Just don't use rust for everything it's that simple
Choose language according to your project requirements not the other way around
Its getting used, and to good effect. The downsides, to me, seem like they are mostly just the culture of people trying to stake out new architectural territory. We need those people to do that stuff, we just don't want to deal with the negative consequences of breaking new ground. So don't. Haskell and rust are at least useful as places to put new programming language concepts through their paces.
Fortunately, they can do this just fine without you giving any shits or investing any time in them. Other people are more than willing to take on the risk for you. That is another good part about 'architectural gold rushes', they attract risk tolerant test pilots. Veterans don't need to kneel on a pire for progress.
For anything performance critical where you don't want to shoot yourself in the foot with dangling pointers and data races Rust is about as useful as a language can get...

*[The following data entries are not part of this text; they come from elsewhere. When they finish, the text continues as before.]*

import Summits.HodgeConjecture.HodgeConjecture.Theorems.MarkmanPartnerTransportPartnerTransportLattice
import Literature.AlgebraicGeometry.Hyperkaehler.K3HilbertTypeHodgeIsometryLift
import Literature.AlgebraicGeometry.HodgeTheory.HodgeModelExistence

/-!
# Route MarkmanPartnerTransport · support `PartnerTransport` (stmt-HodgeConjecture-19650) —
# rational Hodge maps between marked `K3^{[2]}`-type fourfolds: reality, Néron–Severi, and the INVERSE of a
# marked rational Hodge isometry

Bookkeeping for transporting endomorphism hypotheses (`E = ℚ`, «spanned by isometries») along the marked
rational Hodge isometry `f : H²(S^{[2]}) ⥲ H²(X)` of `exists_markedHodgeIsometry_of_partner`:

* `mem_span_ratCast_top` — `ℂ²³` is the complex span of `ℚ²³`;
* `conjClass_map_of_isRationalClass` — a `ℂ`-linear map `H²(H) → H²(X)` preserving rational classes
  commutes with complex conjugation (both fourfolds integrally marked);
* `map_mem_algebraicClasses_of_isRationalClass_of_oneOne` — a rational, `(1,1)`-preserving map sends
  `N¹(H)` into `N¹(X)` (Lefschetz `(1,1)`, `N¹` spanned by rational classes) — any smooth projective `H, X`;
* `exists_inverse_markedHodgeIsometry` — **the inverse of a bijective marked rational Hodge isometry is a
  marked rational Hodge isometry** (rationality by a dimension count over `ℚ`, Hodge types through the
  period lines, (m4)–(m5), the isometry and reality).

No definition, no sorry, no named fact. Prover seat hodge-nonav-19652-p1 (gen 6),
`--supports stmt-HodgeConjecture-19650`.

References: C. Voisin, *Hodge Theory I* Cor. 6.12, §7.1.1, Thm. 11.30; A. Beauville, J. Differential
Geom. 18 (1983) §8–9; E. Markman, Compos. Math. 160 (2024) §1.1.
-/

noncomputable section

set_option linter.dupNamespace false

open scoped Matrix
open Module CategoryTheory MonoidalCategory
open Literature.AlgebraicTopology.SingularHomology Literature.Geometry.Kaehler
open Literature.AlgebraicGeometry Literature.AlgebraicGeometry.Motives Literature.AlgebraicGeometry.HodgeTheory
open Literature.AlgebraicGeometry.Hyperkaehler Literature.AlgebraicGeometry.Surfaces
open Summit.HodgeConjecture.HodgeConjecture.Theorems.NikulinTwinTransport
open Summit.HodgeConjecture.HodgeConjecture.Theorems.MarkmanPartnerTransport.BBFPositivity

namespace Summit.HodgeConjecture.HodgeConjecture.Theorems.MarkmanPartnerTransport.PartnerLattice

/-- `MarkedK3Sq[X, φ, P, z]`: VERBATIM the `let MarkedK3Sq := …` binder of the route declarations of
MarkmanPartnerTransport (clauses (m1)–(m6)). Local notation only. -/
local notation3 (prettyPrint := false) "MarkedK3Sq[" X ", " φ ", " P ", " z "]" =>
  (((IsIntegralClass P ∧ ∀ Q : complexBetti X (2 * 4), IsIntegralClass Q → ∃ n : ℤ, Q = n • P) ∧
    (∀ c : complexBetti X 2, IsIntegralClass c ↔ ∃ v : K3HilbertIndex → ℤ, φ c = fun i => (v i : ℂ)) ∧
    (∀ a : complexBetti X 2, cupPowTwo a 4 = ((3 : ℂ) * (k3HilbertForm 2 (φ a) (φ a)) ^ 2) • P) ∧
    (IsOfHodgeType 4 X 2 2 0 (LinearEquiv.symm φ z) ∧
      ∀ τ : complexBetti X 2, IsOfHodgeType 4 X 2 2 0 τ → ∃ t : ℂ, τ = t • LinearEquiv.symm φ z) ∧
    (∀ c : complexBetti X 2, IsOfHodgeType 4 X 2 1 1 c ↔
      (k3HilbertForm 2 (φ c) z = 0 ∧ k3HilbertForm 2 (φ c) (star z) = 0)) ∧
    (k3HilbertForm 2 z z = 0 ∧ 0 < (k3HilbertForm 2 (star z) z).re)))

/-- `cz[τ]` = the complexification of a `ℚ`-linear `τ : ℚ²³ → ℚ²³`. Local notation only. -/
local notation3 (prettyPrint := false) "cz[" τ "]" =>
  Matrix.toLin' (Matrix.map (LinearMap.toMatrix' (R := ℚ) τ) (Rat.cast : ℚ → ℂ))

/-! ### `ℂ²³ = ℚ²³ ⊗ ℂ` -/

/-- Every vector of `ℂ²³` lies in the complex span of the rational vectors. [folklore] -/
theorem mem_span_ratCast_top (y : K3HilbertIndex → ℂ) :
    y ∈ Submodule.span ℂ ((fun a : K3HilbertIndex → ℚ => fun i => (a i : ℂ)) ''
      ((⊤ : Submodule ℚ (K3HilbertIndex → ℚ)) : Set (K3HilbertIndex → ℚ))) := by
  have : y ∈ Submodule.span ℂ (Set.range (Pi.basisFun ℂ K3HilbertIndex)) := by
    rw [(Pi.basisFun ℂ K3HilbertIndex).span_eq]; exact Submodule.mem_top
  refine Submodule.span_mono ?_ this
  rintro _ ⟨i, rfl⟩
  exact ⟨Pi.single i 1, Submodule.mem_top, by
    funext k; by_cases hk : k = i <;> simp [Pi.basisFun_apply, hk]⟩

/-! ### Rational maps are real -/

variable {H X : SchemeOver ℂ} {φH : complexBetti H 2 ≃ₗ[ℂ] (K3HilbertIndex → ℂ)}
  {φ : complexBetti X 2 ≃ₗ[ℂ] (K3HilbertIndex → ℂ)}

/-- **A `ℂ`-linear map between the `H²` of two integrally marked fourfolds which preserves rational
classes commutes with complex conjugation**: in the markings it is a rational matrix, hence real.
[cite: VoisinHodgeI2002, Cor. 6.12 and §7.1.1] -/
theorem conjClass_map_of_isRationalClass (hH : IsSmoothProjective 4 H) (hX : IsSmoothProjective 4 X)
    (hintH : ∀ c : complexBetti H 2, IsIntegralClass c ↔ ∃ v : K3HilbertIndex → ℤ, φH c = fun i => (v i : ℂ))
    (hint : ∀ c : complexBetti X 2, IsIntegralClass c ↔ ∃ v : K3HilbertIndex → ℤ, φ c = fun i => (v i : ℂ))
    (f : complexBetti H 2 →ₗ[ℂ] complexBetti X 2) (hf : ∀ c, IsRationalClass c → IsRationalClass (f c))
    (c : complexBetti H 2) :
    f (conjClass (ComplexPoints H) 2 c) = conjClass (ComplexPoints X) 2 (f c) := by
  classical
  set L : (K3HilbertIndex → ℂ) →ₗ[ℂ] (K3HilbertIndex → ℂ) :=
    (φ : complexBetti X 2 →ₗ[ℂ] (K3HilbertIndex → ℂ)) ∘ₗ f ∘ₗ
      (φH.symm : (K3HilbertIndex → ℂ) →ₗ[ℂ] complexBetti H 2) with hLdef
  have hLapp : ∀ y, L y = φ (f (φH.symm y)) := fun y => rfl
  have hLrat : ∀ v : K3HilbertIndex → ℚ, ∃ w : K3HilbertIndex → ℚ,
      L (fun i => (v i : ℂ)) = fun i => (w i : ℂ) := fun v => by
    rw [hLapp]
    exact (isRationalClass_iff_of_markedSq hX hint _).1
      (hf _ ((isRationalClass_iff_of_markedSq hH hintH _).2 ⟨v, LinearEquiv.apply_symm_apply _ _⟩))
  obtain ⟨M, hM⟩ := exists_ratLinear_of_forall_ratCast L hLrat
  have hLM : ∀ y, L y = cz[M] y := fun y =>
    eq_on_span_ratCast L cz[M] _ (fun r _ => by rw [cplx_ratCast, hM]) (mem_span_ratCast_top y)
  apply φ.injective
  have h1 : conjClass (ComplexPoints H) 2 c = φH.symm (star (φH c)) := by
    apply φH.injective
    rw [marking_conjClass hintH, LinearEquiv.apply_symm_apply]
  rw [marking_conjClass hint, h1, ← hLapp, hLM, cplx_star, ← hLM, hLapp, LinearEquiv.symm_apply_apply]

/-! ### Rational `(1,1)`-preserving maps respect `N¹` -/

/-- **A `ℂ`-linear map `H²(Y) → H²(X)` of smooth projective varieties which preserves rational classes and
the Hodge type `(1,1)` sends `N¹(Y)` into `N¹(X)`**: `N¹(Y)` is spanned by rational algebraic classes
(`supportedClasses_eq_span_isRationalClass`), which are `(1,1)`, and rational `(1,1)`-classes of `X` are
algebraic (Lefschetz `(1,1)`, `lefschetzOneOne_rational_holds`). [cite: VoisinHodgeI2002, Thm. 11.30] -/
theorem map_mem_algebraicClasses_of_isRationalClass_of_oneOne {m n : ℕ} {Y : SchemeOver ℂ}
    (hY : IsSmoothProjective m Y) (hX : IsSmoothProjective n X)
    (f : complexBetti Y (2 * 1) →ₗ[ℂ] complexBetti X (2 * 1))
    (hf : ∀ c, IsRationalClass c → IsRationalClass (f c))
    (hf11 : ∀ c, IsOfHodgeType m Y (2 * 1) 1 1 c → IsOfHodgeType n X (2 * 1) 1 1 (f c))
    {w : complexBetti Y (2 * 1)} (hw : w ∈ algebraicClasses Y 1) : f w ∈ algebraicClasses X 1 := by
  have hspan := supportedClasses_eq_span_isRationalClass hY 2 1
  change algebraicClasses Y 1 = Submodule.span ℂ
    {c : complexBetti Y 2 | IsRationalClass c ∧ c ∈ algebraicClasses Y 1} at hspan
  rw [hspan] at hw
  rw [← Submodule.mem_comap]
  refine (Submodule.span_le.2 ?_) hw
  rintro c ⟨hcrat, hcalg⟩
  rw [SetLike.mem_coe, Submodule.mem_comap]
  exact lefschetzOneOne_rational_holds hX (f c) (hf c hcrat)
    (hf11 c (isOfHodgeType_of_mem_algebraicClasses_of_isSmoothProjective hY 1 hcalg))

/-! ### The inverse of a marked rational Hodge isometry -/

/-- **The inverse of a bijective marked rational Hodge isometry `f : H²(H) ⥲ H²(X)` between marked smooth
projective fourfolds is again rational, Hodge and isometric.**  Rationality: in the markings `f` is an
injective, hence bijective, `ℚ`-linear endomorphism of `ℚ²³`.  Hodge types: `f(φ_H⁻¹ z_H) = t·φ⁻¹ z` with
`t ≠ 0` ((m4) on both sides, injectivity), so `(2,0) ↦ (2,0)` backwards; `(1,1)` by (m5), the isometry and
the reality of `f` (`conjClass_map_of_isRationalClass`); `(0,2)` by conjugation; other types vanish.
[cite: VoisinHodgeI2002, §7.1.1 and Cor. 6.12] [cite: Beauville1983, §8 Thm. 5 and §9] -/
theorem exists_inverse_markedHodgeIsometry (hH : IsSmoothProjective 4 H) (hX : IsSmoothProjective 4 X)
    {PH : complexBetti H (2 * 4)} {zH : K3HilbertIndex → ℂ} (hMH : MarkedK3Sq[H, φH, PH, zH])
    {P : complexBetti X (2 * 4)} {z : K3HilbertIndex → ℂ} (hM : MarkedK3Sq[X, φ, P, z])
    {f : complexBetti H 2 →ₗ[ℂ] complexBetti X 2} (hfbij : Function.Bijective f)
    (hfrat : ∀ c, IsRationalClass c → IsRationalClass (f c))
    (hfh : ∀ (i j : ℕ) c, IsOfHodgeType 4 H 2 i j c → IsOfHodgeType 4 X 2 i j (f c))
    (hfq : ∀ a b, k3HilbertForm 2 (φ (f a)) (φ (f b)) = k3HilbertForm 2 (φH a) (φH b)) :
    ∃ e : complexBetti H 2 ≃ₗ[ℂ] complexBetti X 2, (∀ c, e c = f c) ∧
      (∀ c, IsRationalClass c → IsRationalClass (e.symm c)) ∧
      (∀ (i j : ℕ) c, IsOfHodgeType 4 X 2 i j c → IsOfHodgeType 4 H 2 i j (e.symm c)) ∧
      ∀ a b, k3HilbertForm 2 (φH (e.symm a)) (φH (e.symm b)) = k3HilbertForm 2 (φ a) (φ b) := by
  classical
  obtain ⟨-, hintH, -, ⟨hzH20, hzH20span⟩, h11H, ⟨-, hzHpos⟩⟩ := id hMH
  obtain ⟨-, hint, -, ⟨hz20, hz20span⟩, h11, ⟨-, hzpos⟩⟩ := id hM
  set e : complexBetti H 2 ≃ₗ[ℂ] complexBetti X 2 := LinearEquiv.ofBijective f hfbij with hedef
  have he : ∀ c, e c = f c := fun c => rfl
  have hfe : ∀ c, f (e.symm c) = c := fun c => by rw [← he, LinearEquiv.apply_symm_apply]
  -- rationality of the inverse: `f` is a bijection of `ℚ²³` in the markings
  set L : (K3HilbertIndex → ℂ) →ₗ[ℂ] (K3HilbertIndex → ℂ) :=
    (φ : complexBetti X 2 →ₗ[ℂ] (K3HilbertIndex → ℂ)) ∘ₗ f ∘ₗ
      (φH.symm : (K3HilbertIndex → ℂ) →ₗ[ℂ] complexBetti H 2) with hLdef
  have hLapp : ∀ y, L y = φ (f (φH.symm y)) := fun y => rfl
  have hLrat : ∀ v : K3HilbertIndex → ℚ, ∃ w : K3HilbertIndex → ℚ,
      L (fun i => (v i : ℂ)) = fun i => (w i : ℂ) := fun v => by
    rw [hLapp]
    exact (isRationalClass_iff_of_markedSq hX hint _).1
      (hfrat _ ((isRationalClass_iff_of_markedSq hH hintH _).2 ⟨v, LinearEquiv.apply_symm_apply _ _⟩))
  obtain ⟨M, hM'⟩ := exists_ratLinear_of_forall_ratCast L hLrat
  have hMinj : Function.Injective M := by
    intro a b hab
    have h1 : L (fun i => (a i : ℂ)) = L (fun i => (b i : ℂ)) := by rw [← hM', ← hM', hab]
    rw [hLapp, hLapp] at h1
    have h2 := φH.symm.injective (hfbij.1 (φ.injective h1))
    funext i
    exact_mod_cast congrFun h2 i
  have hMsurj : Function.Surjective M := LinearMap.surjective_of_injective hMinj
  have hrat' : ∀ c, IsRationalClass c → IsRationalClass (e.symm c) := by
    intro c hc
    obtain ⟨w, hw⟩ := (isRationalClass_iff_of_markedSq hX hint c).1 hc
    obtain ⟨v, hv⟩ := hMsurj w
    refine (isRationalClass_iff_of_markedSq hH hintH _).2 ⟨v, ?_⟩
    have h1 : φ (f (φH.symm (fun i => (v i : ℂ)))) = φ c := by rw [← hLapp, ← hM', hv, hw]
    have h2 : e.symm c = φH.symm (fun i => (v i : ℂ)) := by
      apply hfbij.1
      rw [hfe]
      exact (φ.injective h1).symm
    rw [h2, LinearEquiv.apply_symm_apply]
  -- reality of `f`
  have hfconj : ∀ c, f (conjClass (ComplexPoints H) 2 c) = conjClass (ComplexPoints X) 2 (f c) :=
    conjClass_map_of_isRationalClass hH hX hintH hint f hfrat
  -- the period lines correspond: `f (φ_H⁻¹ z_H) = t • φ⁻¹ z`, `t ≠ 0`
  obtain ⟨t, ht⟩ := hz20span _ (hfh 2 0 _ hzH20)
  have hzH0 : φH.symm zH ≠ 0 := by
    intro h0
    rw [LinearEquiv.map_eq_zero_iff] at h0
    rw [h0] at hzHpos
    simp [k3HilbertForm] at hzHpos
  have ht0 : t ≠ 0 := by
    rintro rfl
    rw [zero_smul] at ht
    exact hzH0 (hfbij.1 (by rw [ht, map_zero]))
  have hsymmz : e.symm (φ.symm z) = t⁻¹ • φH.symm zH := by
    apply hfbij.1
    rw [hfe, map_smul, ht, smul_smul, inv_mul_cancel₀ ht0, one_smul]
  have hφfzH : φ (f (φH.symm zH)) = t • z := by rw [ht, map_smul, LinearEquiv.apply_symm_apply]
  have hφfzHbar : φ (f (φH.symm (star zH))) = star t • star z := by
    have h2 : φH.symm (star zH) = conjClass (ComplexPoints H) 2 (φH.symm zH) := by
      apply φH.injective
      rw [marking_conjClass hintH, LinearEquiv.apply_symm_apply, LinearEquiv.apply_symm_apply]
    rw [h2, hfconj, marking_conjClass hint, hφfzH, star_smul]
  refine ⟨e, he, hrat', ?_, ?_⟩
  · -- Hodge types of the inverse
    intro i j c hc
    by_cases hij : i + j = 2
    · have hi2 : i ≤ 2 := by omega
      interval_cases i
      · -- `(0,2)` by conjugation
        have hj : j = 2 := by omega
        subst hj
        obtain ⟨s', hs'⟩ := hz20span _ (hc.conjClass hX)
        have hsymmconj : ∀ c', e.symm (conjClass (ComplexPoints X) 2 c') =
            conjClass (ComplexPoints H) 2 (e.symm c') := fun c' => by
          apply hfbij.1
          rw [hfe, hfconj, hfe]
        rw [← conjClass_conjClass (e.symm c), ← hsymmconj]
        refine IsOfHodgeType.conjClass hH ?_
        rw [hs', map_smul, hsymmz, smul_smul]
        exact hzH20.smul _
      · -- `(1,1)`
        have hj : j = 1 := by omega
        subst hj
        obtain ⟨hc1, hc2⟩ := (h11 c).1 hc
        refine (h11H (e.symm c)).2 ⟨?_, ?_⟩
        · have h1 : k3HilbertForm 2 (φH (e.symm c)) zH =
              k3HilbertForm 2 (φ (f (e.symm c))) (φ (f (φH.symm zH))) := by
            rw [hfq, LinearEquiv.apply_symm_apply]
          rw [h1, hfe, hφfzH, k3HilbertForm_smul_right, hc1, mul_zero]
        · have h1 : k3HilbertForm 2 (φH (e.symm c)) (star zH) =
              k3HilbertForm 2 (φ (f (e.symm c))) (φ (f (φH.symm (star zH)))) := by
            rw [hfq, LinearEquiv.apply_symm_apply]
          rw [h1, hfe, hφfzHbar, k3HilbertForm_smul_right, hc2, mul_zero]
      · -- `(2,0)`
        have hj : j = 0 := by omega
        subst hj
        obtain ⟨s', rfl⟩ := hz20span c hc
        rw [map_smul, hsymmz, smul_smul]
        exact hzH20.smul _
    · have hc0 : c = 0 := by
        obtain ⟨A, hA⟩ := hc
        rw [(A.hodgePQ_eq_bot_iff 2 i j).2
            (Literature.NumberTheory.Transcendental.hodgePQ_eq_bot_of_ne (M := A.carrier) hij),
          Submodule.mem_bot] at hA
        exact A.pullback_injective 2 (by rw [hA, map_zero])
      rw [hc0, map_zero]
      exact isOfHodgeType_zero_of_isSmoothProjective nonempty_hodgeModel_holds hH 2 i j
  · -- isometry of the inverse
    intro a b
    rw [← hfq, hfe, hfe]

end Summit.HodgeConjecture.HodgeConjecture.Theorems.MarkmanPartnerTransport.PartnerLattice

end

Yeah you're a tokio Andy. As soon as I saw tokio I was disgusted, researched other ones and ended up using smol because all I needed was an event loop not a framework. Should probably just write your own if it's a production application, what you actually need is usually not that big and you don't have to deal with all the BS in tokio.
did you write this article?
Async in Rust is not safe. It's full of data races
How so? I've seen no sign of that. (Writing embedded Rust with >50 simultaneous tasks and lots of interaction. No races seen yet, nor apparently the chance of any.)